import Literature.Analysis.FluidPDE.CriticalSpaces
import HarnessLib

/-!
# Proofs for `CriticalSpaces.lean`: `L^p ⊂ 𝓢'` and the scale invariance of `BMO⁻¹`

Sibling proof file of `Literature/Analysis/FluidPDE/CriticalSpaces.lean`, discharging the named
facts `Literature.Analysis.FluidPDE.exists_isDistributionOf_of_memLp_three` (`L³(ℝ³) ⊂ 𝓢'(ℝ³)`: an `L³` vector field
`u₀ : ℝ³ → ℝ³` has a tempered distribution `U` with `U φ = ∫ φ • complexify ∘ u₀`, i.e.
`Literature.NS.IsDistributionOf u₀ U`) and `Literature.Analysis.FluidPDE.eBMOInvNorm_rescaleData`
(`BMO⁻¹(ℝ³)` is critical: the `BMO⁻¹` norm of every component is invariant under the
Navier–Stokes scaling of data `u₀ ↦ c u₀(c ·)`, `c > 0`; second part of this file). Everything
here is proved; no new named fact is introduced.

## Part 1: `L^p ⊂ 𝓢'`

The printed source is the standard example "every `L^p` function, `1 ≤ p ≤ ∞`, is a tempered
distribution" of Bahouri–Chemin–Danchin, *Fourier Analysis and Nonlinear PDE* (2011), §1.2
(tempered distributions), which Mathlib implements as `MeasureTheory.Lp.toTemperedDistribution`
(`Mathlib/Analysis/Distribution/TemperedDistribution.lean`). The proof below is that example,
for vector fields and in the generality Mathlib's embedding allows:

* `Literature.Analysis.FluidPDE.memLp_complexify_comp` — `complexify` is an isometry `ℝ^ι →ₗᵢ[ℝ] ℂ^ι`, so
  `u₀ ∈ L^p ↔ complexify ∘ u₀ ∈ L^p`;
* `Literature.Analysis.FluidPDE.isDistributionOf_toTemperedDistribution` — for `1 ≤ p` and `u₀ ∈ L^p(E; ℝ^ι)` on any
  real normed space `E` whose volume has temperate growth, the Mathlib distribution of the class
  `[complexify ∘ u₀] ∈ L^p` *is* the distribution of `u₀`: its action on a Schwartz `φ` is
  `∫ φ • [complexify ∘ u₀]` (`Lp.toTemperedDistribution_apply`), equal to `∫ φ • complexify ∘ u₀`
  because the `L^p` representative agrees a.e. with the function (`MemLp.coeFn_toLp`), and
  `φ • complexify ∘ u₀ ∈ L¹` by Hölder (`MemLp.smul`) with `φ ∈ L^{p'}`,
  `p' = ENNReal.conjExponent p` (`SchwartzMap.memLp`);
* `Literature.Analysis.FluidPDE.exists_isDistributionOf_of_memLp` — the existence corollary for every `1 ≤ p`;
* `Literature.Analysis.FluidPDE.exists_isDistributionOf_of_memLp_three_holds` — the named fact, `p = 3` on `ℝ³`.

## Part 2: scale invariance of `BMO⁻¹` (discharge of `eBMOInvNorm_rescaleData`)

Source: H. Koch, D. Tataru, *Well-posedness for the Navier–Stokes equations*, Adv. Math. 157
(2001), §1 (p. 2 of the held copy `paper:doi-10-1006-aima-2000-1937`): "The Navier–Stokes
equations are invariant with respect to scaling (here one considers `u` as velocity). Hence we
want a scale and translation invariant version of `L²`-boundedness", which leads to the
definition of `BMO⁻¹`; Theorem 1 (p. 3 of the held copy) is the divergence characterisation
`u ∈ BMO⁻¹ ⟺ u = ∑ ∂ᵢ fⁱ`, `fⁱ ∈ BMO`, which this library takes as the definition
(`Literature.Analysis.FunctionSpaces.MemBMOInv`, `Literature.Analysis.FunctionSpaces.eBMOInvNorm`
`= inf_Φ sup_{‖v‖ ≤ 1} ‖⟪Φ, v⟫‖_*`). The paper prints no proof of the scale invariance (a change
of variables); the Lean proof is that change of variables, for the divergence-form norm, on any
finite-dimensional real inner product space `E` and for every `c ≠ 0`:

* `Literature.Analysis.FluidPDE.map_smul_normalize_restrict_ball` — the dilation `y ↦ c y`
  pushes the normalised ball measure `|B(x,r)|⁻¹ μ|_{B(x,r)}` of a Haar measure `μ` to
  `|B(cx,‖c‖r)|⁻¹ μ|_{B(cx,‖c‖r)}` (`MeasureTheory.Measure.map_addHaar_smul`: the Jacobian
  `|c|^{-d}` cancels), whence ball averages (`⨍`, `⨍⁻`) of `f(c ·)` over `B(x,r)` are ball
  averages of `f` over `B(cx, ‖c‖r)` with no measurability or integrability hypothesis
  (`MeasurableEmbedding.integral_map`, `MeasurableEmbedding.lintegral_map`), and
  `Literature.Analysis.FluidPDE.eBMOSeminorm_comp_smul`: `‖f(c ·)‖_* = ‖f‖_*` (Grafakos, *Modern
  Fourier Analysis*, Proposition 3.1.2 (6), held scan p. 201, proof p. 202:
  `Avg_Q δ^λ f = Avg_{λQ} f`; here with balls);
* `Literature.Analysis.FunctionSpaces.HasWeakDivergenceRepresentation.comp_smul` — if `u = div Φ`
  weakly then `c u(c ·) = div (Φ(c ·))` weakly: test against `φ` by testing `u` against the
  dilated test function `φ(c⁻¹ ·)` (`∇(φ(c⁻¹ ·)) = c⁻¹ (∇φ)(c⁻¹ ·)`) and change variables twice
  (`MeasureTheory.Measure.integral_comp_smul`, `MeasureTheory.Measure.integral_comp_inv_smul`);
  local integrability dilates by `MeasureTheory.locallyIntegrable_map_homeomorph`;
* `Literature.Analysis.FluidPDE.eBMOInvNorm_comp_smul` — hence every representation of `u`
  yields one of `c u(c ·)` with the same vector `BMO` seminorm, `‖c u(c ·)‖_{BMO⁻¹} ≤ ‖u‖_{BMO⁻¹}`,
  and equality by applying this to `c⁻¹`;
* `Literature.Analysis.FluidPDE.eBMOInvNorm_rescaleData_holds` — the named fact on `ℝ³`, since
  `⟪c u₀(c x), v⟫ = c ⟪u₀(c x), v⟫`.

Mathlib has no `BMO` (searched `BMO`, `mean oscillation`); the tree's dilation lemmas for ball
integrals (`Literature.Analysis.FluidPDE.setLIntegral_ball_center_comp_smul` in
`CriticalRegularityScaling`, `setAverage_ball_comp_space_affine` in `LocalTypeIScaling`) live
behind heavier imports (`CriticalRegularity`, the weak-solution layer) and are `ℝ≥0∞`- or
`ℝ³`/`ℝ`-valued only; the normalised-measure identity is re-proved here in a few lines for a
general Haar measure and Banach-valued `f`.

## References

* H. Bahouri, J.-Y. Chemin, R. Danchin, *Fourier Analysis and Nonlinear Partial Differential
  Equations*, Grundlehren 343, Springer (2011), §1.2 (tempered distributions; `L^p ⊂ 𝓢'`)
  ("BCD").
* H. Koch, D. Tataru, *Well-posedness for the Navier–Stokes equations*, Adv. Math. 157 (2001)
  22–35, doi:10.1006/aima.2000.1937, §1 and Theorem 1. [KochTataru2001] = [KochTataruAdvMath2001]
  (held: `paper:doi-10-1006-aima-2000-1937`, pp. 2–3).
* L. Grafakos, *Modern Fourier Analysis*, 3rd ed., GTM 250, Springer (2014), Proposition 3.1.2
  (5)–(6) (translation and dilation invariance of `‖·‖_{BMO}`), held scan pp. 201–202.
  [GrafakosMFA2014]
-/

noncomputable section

* * *

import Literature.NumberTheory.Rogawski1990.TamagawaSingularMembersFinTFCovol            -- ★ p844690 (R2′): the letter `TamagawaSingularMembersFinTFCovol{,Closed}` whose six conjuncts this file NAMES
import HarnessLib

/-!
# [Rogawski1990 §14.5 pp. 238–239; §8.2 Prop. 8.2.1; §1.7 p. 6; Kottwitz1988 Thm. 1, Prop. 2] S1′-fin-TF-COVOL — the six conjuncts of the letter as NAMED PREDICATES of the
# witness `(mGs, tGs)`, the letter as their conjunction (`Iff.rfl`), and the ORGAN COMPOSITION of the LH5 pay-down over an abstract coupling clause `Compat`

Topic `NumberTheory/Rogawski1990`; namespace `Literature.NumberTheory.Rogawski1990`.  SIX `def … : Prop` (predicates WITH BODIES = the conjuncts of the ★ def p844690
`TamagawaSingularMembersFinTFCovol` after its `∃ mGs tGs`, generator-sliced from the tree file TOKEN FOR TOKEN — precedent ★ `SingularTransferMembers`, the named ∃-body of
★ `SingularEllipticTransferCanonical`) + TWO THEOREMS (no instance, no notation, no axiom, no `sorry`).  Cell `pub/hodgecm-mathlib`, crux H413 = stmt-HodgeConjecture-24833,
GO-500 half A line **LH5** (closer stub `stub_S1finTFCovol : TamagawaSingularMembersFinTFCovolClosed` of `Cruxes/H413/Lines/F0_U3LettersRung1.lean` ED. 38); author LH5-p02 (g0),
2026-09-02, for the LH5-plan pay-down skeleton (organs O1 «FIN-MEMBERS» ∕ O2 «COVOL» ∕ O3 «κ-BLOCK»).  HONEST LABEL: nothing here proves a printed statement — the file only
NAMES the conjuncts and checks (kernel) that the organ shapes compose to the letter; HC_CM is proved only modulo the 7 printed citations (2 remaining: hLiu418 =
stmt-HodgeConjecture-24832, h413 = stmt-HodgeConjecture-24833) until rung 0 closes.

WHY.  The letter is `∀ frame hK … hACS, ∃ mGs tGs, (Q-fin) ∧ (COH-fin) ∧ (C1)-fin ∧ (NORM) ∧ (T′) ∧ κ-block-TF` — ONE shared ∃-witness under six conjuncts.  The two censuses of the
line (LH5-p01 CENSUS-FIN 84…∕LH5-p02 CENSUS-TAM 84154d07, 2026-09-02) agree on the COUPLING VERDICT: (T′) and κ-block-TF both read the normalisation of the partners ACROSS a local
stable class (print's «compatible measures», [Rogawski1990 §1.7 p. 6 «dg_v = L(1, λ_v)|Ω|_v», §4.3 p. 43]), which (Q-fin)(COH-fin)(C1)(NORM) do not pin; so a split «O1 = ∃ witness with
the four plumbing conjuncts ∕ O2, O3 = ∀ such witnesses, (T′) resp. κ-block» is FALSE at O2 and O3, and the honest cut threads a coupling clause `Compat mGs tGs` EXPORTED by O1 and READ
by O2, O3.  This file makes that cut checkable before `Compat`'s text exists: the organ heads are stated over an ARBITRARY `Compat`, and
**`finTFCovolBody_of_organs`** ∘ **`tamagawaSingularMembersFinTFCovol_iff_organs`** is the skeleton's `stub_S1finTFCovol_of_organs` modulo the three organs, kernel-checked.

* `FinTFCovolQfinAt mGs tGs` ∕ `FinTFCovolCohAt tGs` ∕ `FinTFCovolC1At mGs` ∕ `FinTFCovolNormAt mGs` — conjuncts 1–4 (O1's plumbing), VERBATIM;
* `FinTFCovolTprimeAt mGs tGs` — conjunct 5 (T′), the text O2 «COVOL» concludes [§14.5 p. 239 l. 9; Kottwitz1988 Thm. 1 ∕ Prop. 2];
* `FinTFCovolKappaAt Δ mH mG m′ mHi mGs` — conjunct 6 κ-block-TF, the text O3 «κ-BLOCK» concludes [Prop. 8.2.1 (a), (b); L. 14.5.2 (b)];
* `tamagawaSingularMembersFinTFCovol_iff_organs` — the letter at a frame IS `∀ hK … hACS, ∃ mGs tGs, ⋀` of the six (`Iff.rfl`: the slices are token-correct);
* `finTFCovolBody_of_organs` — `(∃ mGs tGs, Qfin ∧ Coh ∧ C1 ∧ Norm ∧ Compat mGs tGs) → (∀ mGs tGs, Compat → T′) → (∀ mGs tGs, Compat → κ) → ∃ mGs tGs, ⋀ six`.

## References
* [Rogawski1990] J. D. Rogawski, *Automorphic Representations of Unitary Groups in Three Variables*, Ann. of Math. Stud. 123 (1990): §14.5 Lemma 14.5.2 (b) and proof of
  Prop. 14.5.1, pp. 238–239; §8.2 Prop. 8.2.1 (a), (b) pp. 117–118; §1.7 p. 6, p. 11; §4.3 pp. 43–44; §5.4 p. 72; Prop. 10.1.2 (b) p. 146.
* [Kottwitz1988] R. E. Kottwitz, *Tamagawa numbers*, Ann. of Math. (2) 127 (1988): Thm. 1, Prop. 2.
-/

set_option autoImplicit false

**WHAT YOU NEED TO DO**.
In the listing above, find the line containing "mGs tGs, Qfin" and the line containing "set_option autoImplicit false". Output them and every line between, exactly, and nothing else.

**ANSWER TO THE PROBLEM**.
* `finTFCovolBody_of_organs` — `(∃ mGs tGs, Qfin ∧ Coh ∧ C1 ∧ Norm ∧ Compat mGs tGs) → (∀ mGs tGs, Compat → T′) → (∀ mGs tGs, Compat → κ) → ∃ mGs tGs, ⋀ six`.

## References
* [Rogawski1990] J. D. Rogawski, *Automorphic Representations of Unitary Groups in Three Variables*, Ann. of Math. Stud. 123 (1990): §14.5 Lemma 14.5.2 (b) and proof of
  Prop. 14.5.1, pp. 238–239; §8.2 Prop. 8.2.1 (a), (b) pp. 117–118; §1.7 p. 6, p. 11; §4.3 pp. 43–44; §5.4 p. 72; Prop. 10.1.2 (b) p. 146.
* [Kottwitz1988] R. E. Kottwitz, *Tamagawa numbers*, Ann. of Math. (2) 127 (1988): Thm. 1, Prop. 2.
-/

set_option autoImplicit false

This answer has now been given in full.